• SOURCE DATA:
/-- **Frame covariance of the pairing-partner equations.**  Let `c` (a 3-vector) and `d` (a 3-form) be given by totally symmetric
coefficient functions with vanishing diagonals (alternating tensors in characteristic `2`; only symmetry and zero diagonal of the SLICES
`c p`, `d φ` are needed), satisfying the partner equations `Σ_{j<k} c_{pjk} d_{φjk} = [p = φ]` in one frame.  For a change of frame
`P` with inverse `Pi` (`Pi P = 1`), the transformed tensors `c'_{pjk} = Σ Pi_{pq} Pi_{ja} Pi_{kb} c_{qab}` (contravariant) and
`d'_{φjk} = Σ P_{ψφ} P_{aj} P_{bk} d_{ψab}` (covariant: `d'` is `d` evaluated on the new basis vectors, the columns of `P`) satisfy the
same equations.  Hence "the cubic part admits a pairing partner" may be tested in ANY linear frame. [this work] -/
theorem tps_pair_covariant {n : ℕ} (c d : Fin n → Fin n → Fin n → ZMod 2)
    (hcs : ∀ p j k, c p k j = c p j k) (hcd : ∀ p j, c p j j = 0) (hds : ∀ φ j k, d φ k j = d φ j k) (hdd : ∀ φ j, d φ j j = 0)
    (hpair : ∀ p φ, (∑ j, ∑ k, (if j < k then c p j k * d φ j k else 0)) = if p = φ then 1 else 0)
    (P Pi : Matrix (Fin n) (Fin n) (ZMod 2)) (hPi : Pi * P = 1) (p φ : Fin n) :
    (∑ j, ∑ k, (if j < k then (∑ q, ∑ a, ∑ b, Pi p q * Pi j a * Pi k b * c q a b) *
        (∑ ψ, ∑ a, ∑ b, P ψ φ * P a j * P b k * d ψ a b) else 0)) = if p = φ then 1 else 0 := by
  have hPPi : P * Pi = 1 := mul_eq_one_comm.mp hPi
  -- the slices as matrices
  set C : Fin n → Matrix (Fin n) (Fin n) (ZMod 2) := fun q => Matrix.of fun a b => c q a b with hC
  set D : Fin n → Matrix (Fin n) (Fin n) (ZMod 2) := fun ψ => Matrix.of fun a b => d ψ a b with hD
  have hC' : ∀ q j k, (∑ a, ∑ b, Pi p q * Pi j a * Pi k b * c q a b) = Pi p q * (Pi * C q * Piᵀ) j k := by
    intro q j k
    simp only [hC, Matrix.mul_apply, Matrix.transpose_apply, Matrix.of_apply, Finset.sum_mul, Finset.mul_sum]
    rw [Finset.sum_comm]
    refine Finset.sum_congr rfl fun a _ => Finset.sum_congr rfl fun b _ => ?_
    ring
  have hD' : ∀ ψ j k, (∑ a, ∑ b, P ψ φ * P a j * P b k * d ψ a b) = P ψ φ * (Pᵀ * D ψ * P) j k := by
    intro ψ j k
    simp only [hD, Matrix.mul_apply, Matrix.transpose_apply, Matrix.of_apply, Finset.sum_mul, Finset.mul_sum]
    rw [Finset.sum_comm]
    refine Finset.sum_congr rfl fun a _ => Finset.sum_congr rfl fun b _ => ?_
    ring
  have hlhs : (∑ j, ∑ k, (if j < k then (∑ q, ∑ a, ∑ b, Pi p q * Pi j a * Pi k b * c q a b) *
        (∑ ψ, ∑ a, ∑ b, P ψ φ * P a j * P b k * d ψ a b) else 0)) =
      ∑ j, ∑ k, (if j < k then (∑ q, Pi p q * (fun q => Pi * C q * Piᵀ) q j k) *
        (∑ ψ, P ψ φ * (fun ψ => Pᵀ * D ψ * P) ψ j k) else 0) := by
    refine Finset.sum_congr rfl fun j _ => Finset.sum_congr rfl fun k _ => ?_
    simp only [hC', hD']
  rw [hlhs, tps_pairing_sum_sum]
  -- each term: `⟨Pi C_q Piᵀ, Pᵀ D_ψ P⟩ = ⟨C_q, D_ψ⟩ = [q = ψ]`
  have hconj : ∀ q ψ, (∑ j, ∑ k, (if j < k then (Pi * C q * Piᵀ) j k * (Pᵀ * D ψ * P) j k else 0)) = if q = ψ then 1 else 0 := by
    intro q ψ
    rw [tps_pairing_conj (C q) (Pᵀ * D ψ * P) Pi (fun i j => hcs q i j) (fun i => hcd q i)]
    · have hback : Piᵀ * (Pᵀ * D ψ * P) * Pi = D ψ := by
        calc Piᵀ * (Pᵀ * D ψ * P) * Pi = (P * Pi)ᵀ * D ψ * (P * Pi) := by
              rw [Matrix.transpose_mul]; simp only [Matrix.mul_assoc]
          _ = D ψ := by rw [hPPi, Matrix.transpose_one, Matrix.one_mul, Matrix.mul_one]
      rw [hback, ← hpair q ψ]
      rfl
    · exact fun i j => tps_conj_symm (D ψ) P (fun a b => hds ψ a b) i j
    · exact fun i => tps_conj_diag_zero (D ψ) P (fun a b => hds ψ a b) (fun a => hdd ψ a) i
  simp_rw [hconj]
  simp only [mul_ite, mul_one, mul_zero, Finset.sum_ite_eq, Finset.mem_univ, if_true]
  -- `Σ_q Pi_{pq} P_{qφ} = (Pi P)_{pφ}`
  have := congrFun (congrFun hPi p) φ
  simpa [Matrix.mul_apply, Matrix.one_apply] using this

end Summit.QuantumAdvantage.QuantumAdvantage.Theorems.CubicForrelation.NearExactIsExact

--

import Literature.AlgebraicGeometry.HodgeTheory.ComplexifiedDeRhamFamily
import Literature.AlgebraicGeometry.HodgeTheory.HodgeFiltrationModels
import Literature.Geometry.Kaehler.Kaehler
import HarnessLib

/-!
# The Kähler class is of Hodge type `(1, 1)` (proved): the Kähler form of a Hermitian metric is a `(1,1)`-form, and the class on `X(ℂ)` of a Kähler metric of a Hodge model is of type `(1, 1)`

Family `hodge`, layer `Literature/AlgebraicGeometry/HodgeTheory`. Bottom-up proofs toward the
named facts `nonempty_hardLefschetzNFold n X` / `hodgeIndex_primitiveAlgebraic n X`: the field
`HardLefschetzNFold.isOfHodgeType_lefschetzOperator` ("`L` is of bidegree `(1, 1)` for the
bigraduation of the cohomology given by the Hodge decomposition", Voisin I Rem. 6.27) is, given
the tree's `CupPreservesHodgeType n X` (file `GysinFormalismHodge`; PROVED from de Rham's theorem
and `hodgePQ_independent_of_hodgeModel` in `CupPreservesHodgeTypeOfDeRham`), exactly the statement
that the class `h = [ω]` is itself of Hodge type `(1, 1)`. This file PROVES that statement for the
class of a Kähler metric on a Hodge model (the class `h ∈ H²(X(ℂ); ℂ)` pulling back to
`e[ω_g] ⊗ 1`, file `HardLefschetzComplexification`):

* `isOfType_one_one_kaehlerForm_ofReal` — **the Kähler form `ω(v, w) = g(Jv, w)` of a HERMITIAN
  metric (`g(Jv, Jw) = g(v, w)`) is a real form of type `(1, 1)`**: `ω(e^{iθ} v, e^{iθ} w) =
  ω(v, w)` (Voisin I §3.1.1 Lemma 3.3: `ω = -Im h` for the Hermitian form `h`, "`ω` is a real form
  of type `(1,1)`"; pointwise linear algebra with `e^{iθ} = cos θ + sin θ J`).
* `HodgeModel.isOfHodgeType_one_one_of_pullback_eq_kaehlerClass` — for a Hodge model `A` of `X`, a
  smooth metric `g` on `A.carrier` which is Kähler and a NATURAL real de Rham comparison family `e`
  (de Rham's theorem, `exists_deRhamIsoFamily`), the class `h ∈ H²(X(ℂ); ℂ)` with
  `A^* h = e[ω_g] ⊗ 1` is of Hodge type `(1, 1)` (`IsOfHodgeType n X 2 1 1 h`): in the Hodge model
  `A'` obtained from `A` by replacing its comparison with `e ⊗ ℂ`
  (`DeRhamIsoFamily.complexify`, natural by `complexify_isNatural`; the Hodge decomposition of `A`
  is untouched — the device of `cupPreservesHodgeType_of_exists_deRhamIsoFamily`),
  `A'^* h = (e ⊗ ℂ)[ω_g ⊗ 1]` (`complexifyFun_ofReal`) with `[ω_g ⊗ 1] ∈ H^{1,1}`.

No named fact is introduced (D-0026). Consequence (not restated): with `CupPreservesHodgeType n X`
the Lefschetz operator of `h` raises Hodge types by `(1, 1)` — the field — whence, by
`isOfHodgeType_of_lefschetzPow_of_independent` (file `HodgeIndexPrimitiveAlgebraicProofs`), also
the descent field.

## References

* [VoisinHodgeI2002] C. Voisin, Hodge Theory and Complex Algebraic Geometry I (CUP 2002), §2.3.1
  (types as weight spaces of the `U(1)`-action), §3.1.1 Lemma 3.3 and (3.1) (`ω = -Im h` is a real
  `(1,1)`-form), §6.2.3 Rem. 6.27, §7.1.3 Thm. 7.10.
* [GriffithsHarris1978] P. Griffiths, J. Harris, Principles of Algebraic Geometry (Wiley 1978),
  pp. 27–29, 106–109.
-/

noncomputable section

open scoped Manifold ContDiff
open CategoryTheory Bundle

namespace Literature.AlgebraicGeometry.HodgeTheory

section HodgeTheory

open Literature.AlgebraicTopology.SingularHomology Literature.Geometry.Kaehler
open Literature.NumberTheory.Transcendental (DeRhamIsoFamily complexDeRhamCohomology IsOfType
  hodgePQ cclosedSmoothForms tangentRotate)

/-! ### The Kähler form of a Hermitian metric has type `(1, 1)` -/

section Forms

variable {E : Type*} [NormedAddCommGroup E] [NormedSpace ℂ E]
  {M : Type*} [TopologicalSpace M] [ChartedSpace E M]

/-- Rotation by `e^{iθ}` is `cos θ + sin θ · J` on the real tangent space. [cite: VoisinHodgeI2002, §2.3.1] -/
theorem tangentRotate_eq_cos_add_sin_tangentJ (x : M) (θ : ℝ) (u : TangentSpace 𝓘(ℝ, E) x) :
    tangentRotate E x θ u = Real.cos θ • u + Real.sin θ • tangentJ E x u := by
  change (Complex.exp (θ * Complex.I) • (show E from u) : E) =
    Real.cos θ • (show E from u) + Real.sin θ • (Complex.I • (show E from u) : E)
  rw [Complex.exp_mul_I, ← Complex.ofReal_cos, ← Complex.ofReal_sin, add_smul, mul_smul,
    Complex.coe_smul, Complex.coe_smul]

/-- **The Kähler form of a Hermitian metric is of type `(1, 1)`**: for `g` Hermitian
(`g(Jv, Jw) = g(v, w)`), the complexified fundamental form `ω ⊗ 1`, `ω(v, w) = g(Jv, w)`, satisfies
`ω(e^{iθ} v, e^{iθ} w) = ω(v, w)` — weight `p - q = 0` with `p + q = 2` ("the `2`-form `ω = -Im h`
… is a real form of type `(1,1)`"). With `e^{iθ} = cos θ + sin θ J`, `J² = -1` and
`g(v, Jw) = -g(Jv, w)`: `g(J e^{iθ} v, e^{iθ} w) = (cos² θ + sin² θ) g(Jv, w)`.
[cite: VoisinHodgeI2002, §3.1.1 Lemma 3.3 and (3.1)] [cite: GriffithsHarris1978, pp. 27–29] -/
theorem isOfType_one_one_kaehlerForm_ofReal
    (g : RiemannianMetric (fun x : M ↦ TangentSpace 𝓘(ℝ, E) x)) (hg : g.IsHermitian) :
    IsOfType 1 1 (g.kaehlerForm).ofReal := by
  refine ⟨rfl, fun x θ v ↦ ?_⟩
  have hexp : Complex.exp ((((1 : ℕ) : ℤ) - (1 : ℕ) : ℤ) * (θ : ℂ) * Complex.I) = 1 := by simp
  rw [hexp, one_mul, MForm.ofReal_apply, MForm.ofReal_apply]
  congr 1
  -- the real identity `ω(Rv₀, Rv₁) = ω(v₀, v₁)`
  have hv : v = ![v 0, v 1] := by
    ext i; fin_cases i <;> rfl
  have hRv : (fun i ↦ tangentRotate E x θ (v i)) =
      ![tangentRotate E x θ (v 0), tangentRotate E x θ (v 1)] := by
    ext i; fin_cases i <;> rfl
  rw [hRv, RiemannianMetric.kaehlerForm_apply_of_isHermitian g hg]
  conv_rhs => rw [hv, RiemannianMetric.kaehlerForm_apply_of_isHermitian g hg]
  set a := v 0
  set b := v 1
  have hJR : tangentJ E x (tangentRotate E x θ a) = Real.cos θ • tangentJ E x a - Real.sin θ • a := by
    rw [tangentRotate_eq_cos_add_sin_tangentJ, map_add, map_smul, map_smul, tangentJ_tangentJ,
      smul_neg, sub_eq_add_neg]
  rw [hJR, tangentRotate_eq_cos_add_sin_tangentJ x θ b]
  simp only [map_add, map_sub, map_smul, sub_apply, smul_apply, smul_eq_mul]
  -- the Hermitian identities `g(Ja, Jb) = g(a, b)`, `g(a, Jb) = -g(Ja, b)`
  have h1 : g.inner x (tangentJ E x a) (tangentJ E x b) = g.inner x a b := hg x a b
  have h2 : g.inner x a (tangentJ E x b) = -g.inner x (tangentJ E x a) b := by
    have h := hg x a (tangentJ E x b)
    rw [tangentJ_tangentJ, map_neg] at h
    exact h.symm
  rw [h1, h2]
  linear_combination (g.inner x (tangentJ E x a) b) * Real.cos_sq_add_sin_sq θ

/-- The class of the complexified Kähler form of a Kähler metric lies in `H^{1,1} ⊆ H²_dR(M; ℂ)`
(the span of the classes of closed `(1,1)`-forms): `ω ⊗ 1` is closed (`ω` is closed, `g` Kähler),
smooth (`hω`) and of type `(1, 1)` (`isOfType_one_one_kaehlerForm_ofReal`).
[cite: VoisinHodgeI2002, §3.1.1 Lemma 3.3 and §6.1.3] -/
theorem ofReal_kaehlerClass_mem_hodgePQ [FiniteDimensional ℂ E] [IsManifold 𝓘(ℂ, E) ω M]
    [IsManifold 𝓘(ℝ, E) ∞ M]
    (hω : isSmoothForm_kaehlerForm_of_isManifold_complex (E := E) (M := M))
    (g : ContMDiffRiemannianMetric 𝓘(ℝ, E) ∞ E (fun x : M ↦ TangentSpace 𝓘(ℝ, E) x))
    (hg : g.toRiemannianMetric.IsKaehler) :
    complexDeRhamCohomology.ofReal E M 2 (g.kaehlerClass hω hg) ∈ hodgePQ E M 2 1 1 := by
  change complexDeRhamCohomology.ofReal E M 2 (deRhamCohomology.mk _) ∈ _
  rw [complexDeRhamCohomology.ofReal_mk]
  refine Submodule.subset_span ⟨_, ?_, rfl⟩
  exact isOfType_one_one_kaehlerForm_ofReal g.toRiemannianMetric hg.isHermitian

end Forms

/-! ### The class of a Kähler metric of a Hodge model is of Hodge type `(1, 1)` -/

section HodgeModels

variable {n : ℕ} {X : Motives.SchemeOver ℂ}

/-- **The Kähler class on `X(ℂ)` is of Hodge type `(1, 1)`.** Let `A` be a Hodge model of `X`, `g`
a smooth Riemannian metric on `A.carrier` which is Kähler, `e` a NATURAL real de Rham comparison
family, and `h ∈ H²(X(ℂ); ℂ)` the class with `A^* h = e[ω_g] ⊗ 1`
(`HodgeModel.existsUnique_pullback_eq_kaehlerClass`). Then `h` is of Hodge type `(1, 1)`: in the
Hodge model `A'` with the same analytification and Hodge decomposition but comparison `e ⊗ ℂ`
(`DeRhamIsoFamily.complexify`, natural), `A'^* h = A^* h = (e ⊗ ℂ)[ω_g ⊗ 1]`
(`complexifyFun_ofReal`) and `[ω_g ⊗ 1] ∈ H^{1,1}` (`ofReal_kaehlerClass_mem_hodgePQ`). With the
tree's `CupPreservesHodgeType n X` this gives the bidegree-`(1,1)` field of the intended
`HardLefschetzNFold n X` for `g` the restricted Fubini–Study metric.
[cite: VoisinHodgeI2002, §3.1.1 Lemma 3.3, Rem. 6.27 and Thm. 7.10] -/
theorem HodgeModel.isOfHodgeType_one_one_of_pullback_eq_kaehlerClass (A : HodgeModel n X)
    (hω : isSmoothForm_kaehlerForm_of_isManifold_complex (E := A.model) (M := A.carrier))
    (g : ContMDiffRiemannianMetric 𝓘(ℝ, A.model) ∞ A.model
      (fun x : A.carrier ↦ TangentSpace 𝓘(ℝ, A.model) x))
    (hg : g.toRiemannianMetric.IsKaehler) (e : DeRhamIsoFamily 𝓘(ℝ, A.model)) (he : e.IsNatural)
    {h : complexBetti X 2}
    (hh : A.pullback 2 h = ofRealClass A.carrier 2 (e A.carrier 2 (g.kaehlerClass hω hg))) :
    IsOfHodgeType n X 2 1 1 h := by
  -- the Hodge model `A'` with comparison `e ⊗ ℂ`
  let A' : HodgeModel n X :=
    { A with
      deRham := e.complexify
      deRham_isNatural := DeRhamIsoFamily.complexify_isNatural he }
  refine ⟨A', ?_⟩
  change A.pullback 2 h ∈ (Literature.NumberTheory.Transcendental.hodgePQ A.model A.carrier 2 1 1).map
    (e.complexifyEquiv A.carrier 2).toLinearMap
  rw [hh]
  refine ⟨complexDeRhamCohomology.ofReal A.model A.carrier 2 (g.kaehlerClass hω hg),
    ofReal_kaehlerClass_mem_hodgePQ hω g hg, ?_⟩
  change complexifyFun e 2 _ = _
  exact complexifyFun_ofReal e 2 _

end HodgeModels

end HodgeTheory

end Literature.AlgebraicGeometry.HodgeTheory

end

• WORK INSTRUCTIONS: Every line in the listing above that mentions "hexp" should be returned.

• TASK ANSWER:
  have hexp : Complex.exp ((((1 : ℕ) : ℤ) - (1 : ℕ) : ℤ) * (θ : ℂ) * Complex.I) = 1 := by simp
  rw [hexp, one_mul, MForm.ofReal_apply, MForm.ofReal_apply]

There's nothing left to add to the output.